Menurut Ade, dengan kebijakan, yang pernah dijalankan di era Presiden Abdurrahman Wahid dan Megawati ini, besaran subsidi diberikan dalam plafon yang tetap. Misalnya besaran subsidi diberikan sebesar Rp2.000.

Dengan subsidi tetap tersebut, jika terjadi perubahan kurs rupiah atau harga minyak dunia, harga BBM yang akan naik, namun besaran subsidi yang diberikan akan tetap.

"Dengan demikian, harga BBM dapat berubah setiap bulan, sesuai dengan perkembangan harga di pasar, seperti halnya Pertamax," ujar dia.

Dengan demikian, lanjut Ade, besaran subsidi BBM akan terkendali dan tidak menganggu postur APBN.

Selain itu, menurut Ade, kebijakan subsidi tetap, dapat meminimalisir unsur politisasi kebijakan BBM yang dia tengarai kerap terjadi antara pemerintah dan Dewan Perwakilan Rakyat (DPR).

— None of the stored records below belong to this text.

/-- **THE ATOM BUDGET LAW.**  Along a dominant chain `p₀ ≺ … ≺ pₙ` with distinct consecutive terms, let `C` be any set of COMPOSITE
steps (each witnessed by an invariant column set separating the changes).  Then `n + 1 + #C ≤ #slopeSet m d`: every composite step
costs one achievable slope that the chain does not visit. [this cell] -/
theorem chain_add_card_le_card_slopeSet (d : Fin K → ℕ) (v ε : Fin m → Fin m → Fin K → ℤ) {n : ℕ}
    (θ : Fin (n + 1) → ℤ) (p : Fin (n + 1) → Equiv.Perm (Fin m) × (Fin m → Fin K))
    (hθ : StrictMono θ) (hdom : ∀ k, IsDominant d v ε (θ k) (p k)) (hne : ∀ k : Fin n, p k.castSucc ≠ p k.succ)
    (C : Finset (Fin n))
    (hC : ∀ k ∈ C, ∃ T : Finset (Fin m), (∀ b, ((p k.castSucc).1⁻¹ * (p k.succ).1) b ∈ T ↔ b ∈ T) ∧
      (∃ b ∈ T, (p k.castSucc).1 b ≠ (p k.succ).1 b ∨ (p k.castSucc).2 b ≠ (p k.succ).2 b) ∧
      (∃ b ∉ T, (p k.castSucc).1 b ≠ (p k.succ).1 b ∨ (p k.castSucc).2 b ≠ (p k.succ).2 b)) :
    n + 1 + C.card ≤ (slopeSet m d).card := by
  classical
  -- slopes strictly increase along the chain
  have hsm : StrictMono fun k => TropicalCensus.slope d (p k) := by
    rw [Fin.strictMono_iff_lt_succ]
    intro k
    exact slope_lt_of_dominant d v ε (hθ Fin.castSucc_lt_succ) (hne k) (hdom _) (hdom _)
  have hmono : ∀ i j : Fin (n + 1), i ≤ j → TropicalCensus.slope d (p i) ≤ TropicalCensus.slope d (p j) :=
    fun i j h => hsm.monotone h
  -- one hybrid slope per composite step
  have hr : ∀ k : C, ∃ r : Equiv.Perm (Fin m) × (Fin m → Fin K),
      TropicalCensus.slope d (p k.1.castSucc) < TropicalCensus.slope d r ∧ TropicalCensus.slope d r < TropicalCensus.slope d (p k.1.succ) := by
    intro k
    obtain ⟨T, hT, hin, hout⟩ := hC k.1 k.2
    obtain ⟨r, -, -, -, h₁, h₂⟩ :=
      exists_present_slope_between d v ε (hθ Fin.castSucc_lt_succ) (hdom _) (hdom _) T hT hin hout
    exact ⟨r, h₁, h₂⟩
  choose r hr₁ hr₂ using hr
  -- the injection `Fin (n+1) ⊕ C ↪ slopeSet m d`
  let f : Fin (n + 1) ⊕ (C : Set (Fin n)) → slopeSet m d := fun x =>
    match x with
    | Sum.inl k => ⟨TropicalCensus.slope d (p k), slope_mem_slopeSet d (p k)⟩
    | Sum.inr k => ⟨TropicalCensus.slope d (r k), slope_mem_slopeSet d (r k)⟩
  have hf : Function.Injective f := by
    rintro (k | k) (k' | k') h
    · have h' : TropicalCensus.slope d (p k) = TropicalCensus.slope d (p k') := by simpa [f] using congrArg Subtype.val h
      exact congrArg Sum.inl (hsm.injective h')
    · exfalso
      have h' : TropicalCensus.slope d (p k) = TropicalCensus.slope d (r k') := by simpa [f] using congrArg Subtype.val h
      rcases Nat.lt_or_ge (k : ℕ) ((k'.1 : ℕ) + 1) with hlt | hge
      · have hle : k ≤ k'.1.castSucc := Fin.le_iff_val_le_val.2 (by rw [Fin.val_castSucc]; omega)
        have := hmono _ _ hle
        linarith [hr₁ k']
      · have hle : k'.1.succ ≤ k := Fin.le_iff_val_le_val.2 (by rw [Fin.val_succ]; omega)
        have := hmono _ _ hle
        linarith [hr₂ k']
    · exfalso
      have h' : TropicalCensus.slope d (r k) = TropicalCensus.slope d (p k') := by simpa [f] using congrArg Subtype.val h
      rcases Nat.lt_or_ge (k' : ℕ) ((k.1 : ℕ) + 1) with hlt | hge
      · have hle : k' ≤ k.1.castSucc := Fin.le_iff_val_le_val.2 (by rw [Fin.val_castSucc]; omega)
        have := hmono _ _ hle
        linarith [hr₁ k]
      · have hle : k.1.succ ≤ k' := Fin.le_iff_val_le_val.2 (by rw [Fin.val_succ]; omega)
        have := hmono _ _ hle
        linarith [hr₂ k]
    · have h' : TropicalCensus.slope d (r k) = TropicalCensus.slope d (r k') := by simpa [f] using congrArg Subtype.val h
      rcases lt_trichotomy (k.1 : ℕ) (k'.1 : ℕ) with hlt | heq | hgt
      · exfalso
        have hle : k.1.succ ≤ k'.1.castSucc := Fin.le_iff_val_le_val.2 (by rw [Fin.val_succ, Fin.val_castSucc]; omega)
        have := hmono _ _ hle
        linarith [hr₂ k, hr₁ k']
      · exact congrArg Sum.inr (Subtype.ext (Fin.ext heq))
      · exfalso
        have hle : k'.1.succ ≤ k.1.castSucc := Fin.le_iff_val_le_val.2 (by rw [Fin.val_succ, Fin.val_castSucc]; omega)
        have := hmono _ _ hle
        linarith [hr₂ k', hr₁ k]
  have hcard := Fintype.card_le_of_injective f hf
  simpa [Fintype.card_sum, Fintype.card_fin, Fintype.card_coe] using hcard

/-- the atom budget against the counting ceiling: `n + 1 + #{composite steps} ≤ multichoose K m = C(m+K−1, m)`. [this cell] -/
theorem chain_add_card_le_multichoose (d : Fin K → ℕ) (v ε : Fin m → Fin m → Fin K → ℤ) {n : ℕ}
    (θ : Fin (n + 1) → ℤ) (p : Fin (n + 1) → Equiv.Perm (Fin m) × (Fin m → Fin K))
    (hθ : StrictMono θ) (hdom : ∀ k, IsDominant d v ε (θ k) (p k)) (hne : ∀ k : Fin n, p k.castSucc ≠ p k.succ)
    (C : Finset (Fin n))
    (hC : ∀ k ∈ C, ∃ T : Finset (Fin m), (∀ b, ((p k.castSucc).1⁻¹ * (p k.succ).1) b ∈ T ↔ b ∈ T) ∧
      (∃ b ∈ T, (p k.castSucc).1 b ≠ (p k.succ).1 b ∨ (p k.castSucc).2 b ≠ (p k.succ).2 b) ∧
      (∃ b ∉ T, (p k.castSucc).1 b ≠ (p k.succ).1 b ∨ (p k.castSucc).2 b ≠ (p k.succ).2 b)) :
    n + 1 + C.card ≤ Nat.multichoose K m :=
  (chain_add_card_le_card_slopeSet d v ε θ p hθ hdom hne C hC).trans (card_slopeSet_le_multichoose d)

/-- **signed form** (the hypotheses of `TropRow` / `TropRootLawAt`): `n + 1 + #{composite steps} ≤ #slopeSet m d`. [this cell] -/
theorem chain_add_card_le_card_slopeSet_alt (d : Fin K → ℕ) (v ε : Fin m → Fin m → Fin K → ℤ) {n : ℕ}
    (θ : Fin (n + 1) → ℤ) (p : Fin (n + 1) → Equiv.Perm (Fin m) × (Fin m → Fin K))
    (hθ : StrictMono θ) (hdom : ∀ k, IsDominant d v ε (θ k) (p k))
    (halt : ∀ k : Fin n, termSign ε (p k.castSucc) * termSign ε (p k.succ) < 0)
    (C : Finset (Fin n))
    (hC : ∀ k ∈ C, ∃ T : Finset (Fin m), (∀ b, ((p k.castSucc).1⁻¹ * (p k.succ).1) b ∈ T ↔ b ∈ T) ∧
      (∃ b ∈ T, (p k.castSucc).1 b ≠ (p k.succ).1 b ∨ (p k.castSucc).2 b ≠ (p k.succ).2 b) ∧
      (∃ b ∉ T, (p k.castSucc).1 b ≠ (p k.succ).1 b ∨ (p k.castSucc).2 b ≠ (p k.succ).2 b)) :
    n + 1 + C.card ≤ (slopeSet m d).card :=
  chain_add_card_le_card_slopeSet d v ε θ p hθ hdom (ne_succ_of_alternating ε p halt) C hC

/-- **COUNTING-TIGHT CHAINS ARE ATOMIC.**  If a dominant chain with distinct consecutive terms exhausts the slope budget
(`#slopeSet m d ≤ n + 1`), then every step moves exactly one orbit of `σ_k⁻¹σ_{k+1}`: for every invariant column set `T`, the
consecutive terms agree (row AND class) on all of `T` or on all of `Tᶜ`. [this cell] -/
theorem atomic_of_card_slopeSet_le (d : Fin K → ℕ) (v ε : Fin m → Fin m → Fin K → ℤ) {n : ℕ}
    (θ : Fin (n + 1) → ℤ) (p : Fin (n + 1) → Equiv.Perm (Fin m) × (Fin m → Fin K))
    (hθ : StrictMono θ) (hdom : ∀ k, IsDominant d v ε (θ k) (p k)) (hne : ∀ k : Fin n, p k.castSucc ≠ p k.succ)
    (htight : (slopeSet m d).card ≤ n + 1) (k : Fin n) (T : Finset (Fin m))
    (hT : ∀ b, ((p k.castSucc).1⁻¹ * (p k.succ).1) b ∈ T ↔ b ∈ T) :
    (∀ b ∈ T, (p k.castSucc).1 b = (p k.succ).1 b ∧ (p k.castSucc).2 b = (p k.succ).2 b) ∨
    (∀ b ∉ T, (p k.castSucc).1 b = (p k.succ).1 b ∧ (p k.castSucc).2 b = (p k.succ).2 b) := by
  by_contra h
  rw [not_or] at h
  obtain ⟨h1, h2⟩ := h
  have hin : ∃ b ∈ T, (p k.castSucc).1 b ≠ (p k.succ).1 b ∨ (p k.castSucc).2 b ≠ (p k.succ).2 b := by
    by_contra hc; push Not at hc; exact h1 fun b hb => hc b hb
  have hout : ∃ b ∉ T, (p k.castSucc).1 b ≠ (p k.succ).1 b ∨ (p k.castSucc).2 b ≠ (p k.succ).2 b := by
    by_contra hc; push Not at hc; exact h2 fun b hb => hc b hb
  have := chain_add_card_le_card_slopeSet d v ε θ p hθ hdom hne {k} (fun k' hk' => by
    rw [Finset.mem_singleton] at hk'; subst hk'; exact ⟨T, hT, hin, hout⟩)
  rw [Finset.card_singleton] at this
  omega

/-- **counting-tight chains are atomic, census form**: a sign-alternating dominant chain of format `(m, K)` with
`multichoose K m ≤ n + 1` terms-worth of budget (i.e. `n = C(m+K−1,m) − 1`, the slope-counting ceiling attained) has only atomic
steps. [this cell] -/
theorem atomic_of_multichoose_le (d : Fin K → ℕ) (v ε : Fin m → Fin m → Fin K → ℤ) {n : ℕ}
    (θ : Fin (n + 1) → ℤ) (p : Fin (n + 1) → Equiv.Perm (Fin m) × (Fin m → Fin K))
    (hθ : StrictMono θ) (hdom : ∀ k, IsDominant d v ε (θ k) (p k))
    (halt : ∀ k : Fin n, termSign ε (p k.castSucc) * termSign ε (p k.succ) < 0)
    (htight : Nat.multichoose K m ≤ n + 1) (k : Fin n) (T : Finset (Fin m))
    (hT : ∀ b, ((p k.castSucc).1⁻¹ * (p k.succ).1) b ∈ T ↔ b ∈ T) :
    (∀ b ∈ T, (p k.castSucc).1 b = (p k.succ).1 b ∧ (p k.castSucc).2 b = (p k.succ).2 b) ∨
    (∀ b ∉ T, (p k.castSucc).1 b = (p k.succ).1 b ∧ (p k.castSucc).2 b = (p k.succ).2 b) :=
  atomic_of_card_slopeSet_le d v ε θ p hθ hdom (ne_succ_of_alternating ε p halt)
    ((card_slopeSet_le_multichoose d).trans htight) k T hT

end Summit.ValiantsHypothesis.ValiantsHypothesis.Theorems.KPlusLogSqLaw.AtomBudget
import Summits.AtomisticToContinuum.Crystallization.Theorems.FreeSplittingCertificatesApproxFiniteRangeSplitting

/-!
# FreeSplittingCertificates · ApproxFiniteRangeSplitting — part B (§4–§7)

Part of the split landing of lens-1 g38 v3 `FreeSplittingCertificatesApproxFiniteRangeSplitting.lean` (sha256 6ca014fa…, 1642 l; module docstring of
record in part 1 `…ApproxFiniteRangeSplitting` / the lens file).  Declarations byte-identical; split for the 400-line rule by prover hand 1, gen 12
(decomp-a2c), --supports stmt-AtomisticToContinuum-12562 (the last part `…Holds` closes it).
-/

namespace Summit.AtomisticToContinuum.Crystallization.Theorems.FreeSplittingCertificatesApproxFiniteRangeSplitting

open scoped BigOperators
open Literature.MathematicalPhysics.StatisticalMechanics
open Summit.AtomisticToContinuum.Crystallization.Theses.FreeSplittingCertificates

noncomputable section
import Summits.PneNP.PneNP.Theorems.SymmetryBudgetNoHiddenOrderPerPathReplay

/-!
# Height-coloured labels exist and are cheap: `col(x_k) ≤ d_k` (`NoHiddenOrder`, PER-PATH.md §12, brick B4)

Route `PneNP/SymmetryBudget`, `NoHiddenOrder` (stmt-PneNP-14781). For the timed path of OR-choices `x 0, …, x (t-1)` of a pointer
`v` (`timed`, `IsORChoice`, `…PerPathReplay.lean`) we construct the HEIGHT COLOURING of its points and bound it:

* `Dset … k` — the later indices `i` whose point lies in the cell from which `x k` was taken; `height … k = 1 + max_{i ∈ Dset k}
  height i` (downward recursion); `heightLabel` — the colouring `x k ↦ height k`, `0` off the points;
* `heightColoured_heightLabel` — it is `HeightColoured` (so `replay_root` applies: the label replays the path exactly);
* `height_le` — `height k ≤ 1 + |Dset k|` (the sets `Dset` are nested along a chain: colours nest along the path,
  `timed_col_eq_of_le`), and `card_Dset_lt` — `|Dset k| < |smallestCell_k|` (the points are distinct members of that cell); hence
  **`heightLabel_le_d`**: `1 ≤ heightLabel (x k) ≤ |smallestCell_k| = d_k`;
* **`sum_codeLen_heightLabel_le`** — `Σ_{k<t} (2·⌊log₂ heightLabel (x k)⌋ + 1) ≤ t + 2·Σ_{k<t} ⌊log₂ d_k⌋` with
  `d_k = |smallestCell_k|`: with seat 0's Kraft inequality `AdviceEntropy.factorial_le_advice_bound` this is the label entropy
  `≤ n + t + 2 Σ log₂ d` of PER-PATH §3/§12, and with `ORSteps.sum_log_d_le` (`…PerPathProcess.lean`; the timed path of the
  process is an `ORSteps` with these `d_k`) it is `O(n)`.

So every node of the components-only recursion tree is reached by the replay of a label of linear entropy.
Definitions: `Dset`, `height`, `heightLabel`; no choice.
-/

-- `Summit.PneNP.PneNP.…` duplicates `PneNP` BY DESIGN (single-problem summit, D-0017 layout).
set_option linter.dupNamespace false

namespace Summit.PneNP.PneNP.Theorems

open Finset

namespace BranchSum

variable {V : Type*} [DecidableEq V] (G : SimpleGraph V) [DecidableRel G.Adj]
variable (v : V) (St : Finset V × (V → ℕ)) (x : ℕ → V) (t : ℕ)

/-- The later indices whose point lies in the cell from which `x k` was taken (the conflicts of `k`). -/
noncomputable def Dset (k : ℕ) : Finset ℕ :=
  (range t).filter fun i => k < i ∧ x i ∈ cellOf (timed G v St x k).1 (timed G v St x k).2 (x k)

variable {G v St x t}

/-- Membership in `Dset`. -/
theorem mem_Dset {k i : ℕ} : i ∈ Dset G v St x t k ↔ i < t ∧ k < i ∧ x i ∈ cellOf (timed G v St x k).1 (timed G v St x k).2 (x k) := by
  unfold Dset; rw [mem_filter, mem_range]

variable (G v St x t)

/-- The HEIGHT of index `k`: one more than the largest height of a conflict (downward recursion on `t - k`). -/
noncomputable def height (k : ℕ) : ℕ :=
  1 + ((Dset G v St x t k).attach).sup fun i => height i.1
termination_by t - k
decreasing_by
  have hi := mem_Dset.1 i.2
  omega

/-- The HEIGHT LABEL: `x k ↦ height k` on the points, `0` elsewhere (a `sup` over the at most one index with `x k = y`). -/
noncomputable def heightLabel (y : V) : ℕ := ((range t).filter fun k => x k = y).sup fun k => height G v St x t k

variable {G v St x t}

/-- Unfolding `height`. -/
theorem height_eq (k : ℕ) : height G v St x t k = 1 + ((Dset G v St x t k).attach).sup fun i => height G v St x t i.1 := by
  rw [height]

/-- Heights are positive. -/
theorem one_le_height (k : ℕ) : 1 ≤ height G v St x t k := by rw [height_eq]; exact Nat.le_add_right _ _

/-- A conflict has a smaller height. -/
theorem height_lt_of_mem_Dset {k i : ℕ} (hi : i ∈ Dset G v St x t k) : height G v St x t i < height G v St x t k := by
  rw [height_eq k]
  have : height G v St x t i ≤ ((Dset G v St x t k).attach).sup fun j => height G v St x t j.1 :=
    le_sup (f := fun j : {j // j ∈ Dset G v St x t k} => height G v St x t j.1) (mem_attach _ ⟨i, hi⟩)
  omega

/-! ### Colours nest along the timed path; `Dset` is nested along chains -/

/-- Later colourings refine earlier ones on the later block. -/
theorem timed_col_eq_of_le {k k' : ℕ} (h : k ≤ k') {u w : V} (hu : u ∈ (timed G v St x k').1) (hw : w ∈ (timed G v St x k').1)
    (huw : (timed G v St x k').2 u = (timed G v St x k').2 w) : (timed G v St x k).2 u = (timed G v St x k).2 w := by
  induction h with
  | refl => exact huw
  | step hle ih =>
    rename_i k'
    apply ih (atom_subset _ _ _ hu) (atom_subset _ _ _ hw)
    -- `col (k'+1) = refineIn A_{k'} (indiv col_{k'} (x k'))` refines `indiv`, which refines `col k'`
    have h1 := refineIn_refines (G := G) (indiv (timed G v St x k').2 (x k')) (atom_subset _ _ _ hu) (atom_subset _ _ _ hw) huw
    exact indiv_refines _ _ h1

section Bounds

variable (hOR : IsORChoice G v St x t) (hv : ∀ k, k < t → x k ≠ v)
include hOR hv

omit hv in
/-- `Dset` is nested along a chain: the conflicts of a conflict of `k` are conflicts of `k`. -/
theorem Dset_subset_of_mem {k i : ℕ} (hi : i ∈ Dset G v St x t k) : Dset G v St x t i ⊆ (Dset G v St x t k).erase i := by
  intro j hj
  obtain ⟨hit, hki, hxi⟩ := mem_Dset.1 hi
  obtain ⟨hjt, hij, hxj⟩ := mem_Dset.1 hj
  rw [mem_erase]
  refine ⟨Nat.ne_of_gt hij, mem_Dset.2 ⟨hjt, hki.trans hij, ?_⟩⟩
  rw [mem_cellOf_iff] at hxi hxj ⊢
  refine ⟨timed_fst_subset_of_le hki.le hxj.1, ?_⟩
  rw [← hxi.2]
  exact timed_col_eq_of_le hki.le hxj.1 (smallestCell_subset _ _ (hOR i hit).2) hxj.2

omit hv in
/-- **`height k ≤ 1 + |Dset k|`.** -/
theorem height_le (k : ℕ) : height G v St x t k ≤ 1 + (Dset G v St x t k).card := by
  -- strong induction on the size of `Dset`
  suffices key : ∀ m k, (Dset G v St x t k).card ≤ m → height G v St x t k ≤ 1 + (Dset G v St x t k).card from key _ k le_rfl
  intro m
  induction m with
  | zero =>
    intro k hk
    have hD : Dset G v St x t k = ∅ := card_eq_zero.1 (Nat.le_zero.1 hk)
    rw [height_eq, hD]
    simp
  | succ m ih =>
    intro k hk
    rw [height_eq]
    rcases (Dset G v St x t k).eq_empty_or_nonempty with hD | hD
    · rw [hD]; simp
    · -- the sup is attained at a conflict `i`, whose conflicts are strictly fewer
      obtain ⟨i, hi, hsup⟩ := exists_mem_eq_sup ((Dset G v St x t k).attach) (attach_nonempty_iff.2 hD)
        (fun j => height G v St x t j.1)
      rw [hsup]
      have hsub := Dset_subset_of_mem hOR i.2
      have hcard : (Dset G v St x t i.1).card + 1 ≤ (Dset G v St x t k).card := by
        have := card_le_card hsub
        rw [card_erase_of_mem i.2] at this
        have hpos : 0 < (Dset G v St x t k).card := card_pos.2 hD
        omega
      have := ih i.1 (by omega)
      omega

/-- **`|Dset k| < |smallestCell_k|`**: the conflicts are distinct points of the cell of `x k`, other than `x k`. -/
theorem card_Dset_lt {k : ℕ} (hk : k < t) :
    (Dset G v St x t k).card < (smallestCell (timed G v St x k).1 (timed G v St x k).2).card := by
  rw [smallestCell_eq_cellOf _ (hOR k hk).2]
  have hinj : Set.InjOn x ↑(Dset G v St x t k) := fun i hi j hj hij =>
    x_injective hOR hv (mem_Dset.1 (mem_coe.1 hi)).1 (mem_Dset.1 (mem_coe.1 hj)).1 hij
  rw [← card_image_of_injOn hinj]
  apply card_lt_card
  refine ⟨image_subset_iff.2 fun i hi => (mem_Dset.1 hi).2.2, fun hsub => ?_⟩
  have hxk : x k ∈ cellOf (timed G v St x k).1 (timed G v St x k).2 (x k) :=
    mem_cellOf_iff.2 ⟨smallestCell_subset _ _ (hOR k hk).2, rfl⟩
  obtain ⟨i, hi, hix⟩ := mem_image.1 (hsub hxk)
  have := x_injective hOR hv (mem_Dset.1 hi).1 hk hix
  exact absurd this (Nat.ne_of_gt (mem_Dset.1 hi).2.1)

/-- The height label of a point is its height. -/
theorem heightLabel_apply {k : ℕ} (hk : k < t) : heightLabel G v St x t (x k) = height G v St x t k := by
  unfold heightLabel
  have : ((range t).filter fun j => x j = x k) = {k} := by
    ext j
    rw [mem_filter, mem_range, mem_singleton]
    exact ⟨fun h => x_injective hOR hv h.1 hk h.2, fun h => by subst h; exact ⟨hk, rfl⟩⟩
  rw [this, sup_singleton]

/-- **The height label is a height colouring** (so `replay_root` applies to it). -/
theorem heightColoured_heightLabel : HeightColoured G v St x t (heightLabel G v St x t) := by
  intro k i hki hit hxi
  rw [heightLabel_apply hOR hv hit, heightLabel_apply hOR hv (hki.trans hit)]
  exact height_lt_of_mem_Dset (mem_Dset.2 ⟨hit, hki, hxi⟩)

/-- **`1 ≤ heightLabel (x k) ≤ d_k = |smallestCell_k|`.** -/
theorem heightLabel_le_d {k : ℕ} (hk : k < t) :
    1 ≤ heightLabel G v St x t (x k) ∧
      heightLabel G v St x t (x k) ≤ (smallestCell (timed G v St x k).1 (timed G v St x k).2).card := by
  rw [heightLabel_apply hOR hv hk]
  refine ⟨one_le_height k, ?_⟩
  have h1 := height_le hOR k
  have h2 := card_Dset_lt hOR hv hk
  omega

/-- **Code length of the height label**: `Σ_{k<t} (2⌊log₂ heightLabel (x k)⌋ + 1) ≤ t + 2 Σ_{k<t} ⌊log₂ |smallestCell_k|⌋`. -/
theorem sum_codeLen_heightLabel_le :
    ∑ k ∈ range t, (2 * Nat.log 2 (heightLabel G v St x t (x k)) + 1) ≤
      t + 2 * ∑ k ∈ range t, Nat.log 2 (smallestCell (timed G v St x k).1 (timed G v St x k).2).card := by
  rw [sum_add_distrib, sum_const, card_range, smul_eq_mul, mul_one, ← mul_sum, add_comm]
  refine Nat.add_le_add_left (Nat.mul_le_mul_left 2 (sum_le_sum fun k hk => ?_)) t
  exact Nat.log_mono_right (heightLabel_le_d hOR hv (mem_range.1 hk)).2

end Bounds

end BranchSum

end Summit.PneNP.PneNP.Theorems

Disinggung mengenai apakah subsidi tetap dapat menuntaskan masalah distribusi subsidi yang selama ini tidak tepat sasaran, Ade tidak menjawab tegas.

Namun, dia mengatakan kebijakan BBM bersubsidi sebaiknnya secara komprehensif harus dikemas dalam peta jalan (road map) yang rinci.

"Sebenarnya kami lebih mengharapkan ada roadmap (peta jalan) BBM ini dijelaskan. Karena setiap ada masalah, pemerintah seperti terlambat bergerak," ujar dia.

Salah satu masalah utama pengelolaan subsidi, diakui Ade, adalah distribusi subsidi yang tidak tepat sasaran. Menurut Ade, melihat data di 2013, sebesar 53 persen subsidi justru dinikmati pengendara mobil pribadi, bukan masyarakat miskin atau masyarakat berpenghasilan rendah.

Beberapa pengamat ekonomi sebelumnya mengusulkan skema subsidi yang diberikan langsung ke orang atau masyarakat yang berhak menerimanya, bukan subsidi yang diberikan melalui barang seperti selama ini.

"Lebih baik memang ke orang, karena masalah selama ini, subsidi tidak tepat sasaran," kata Ekonom Universitas Gadjah Mada Tony Prasetiantono.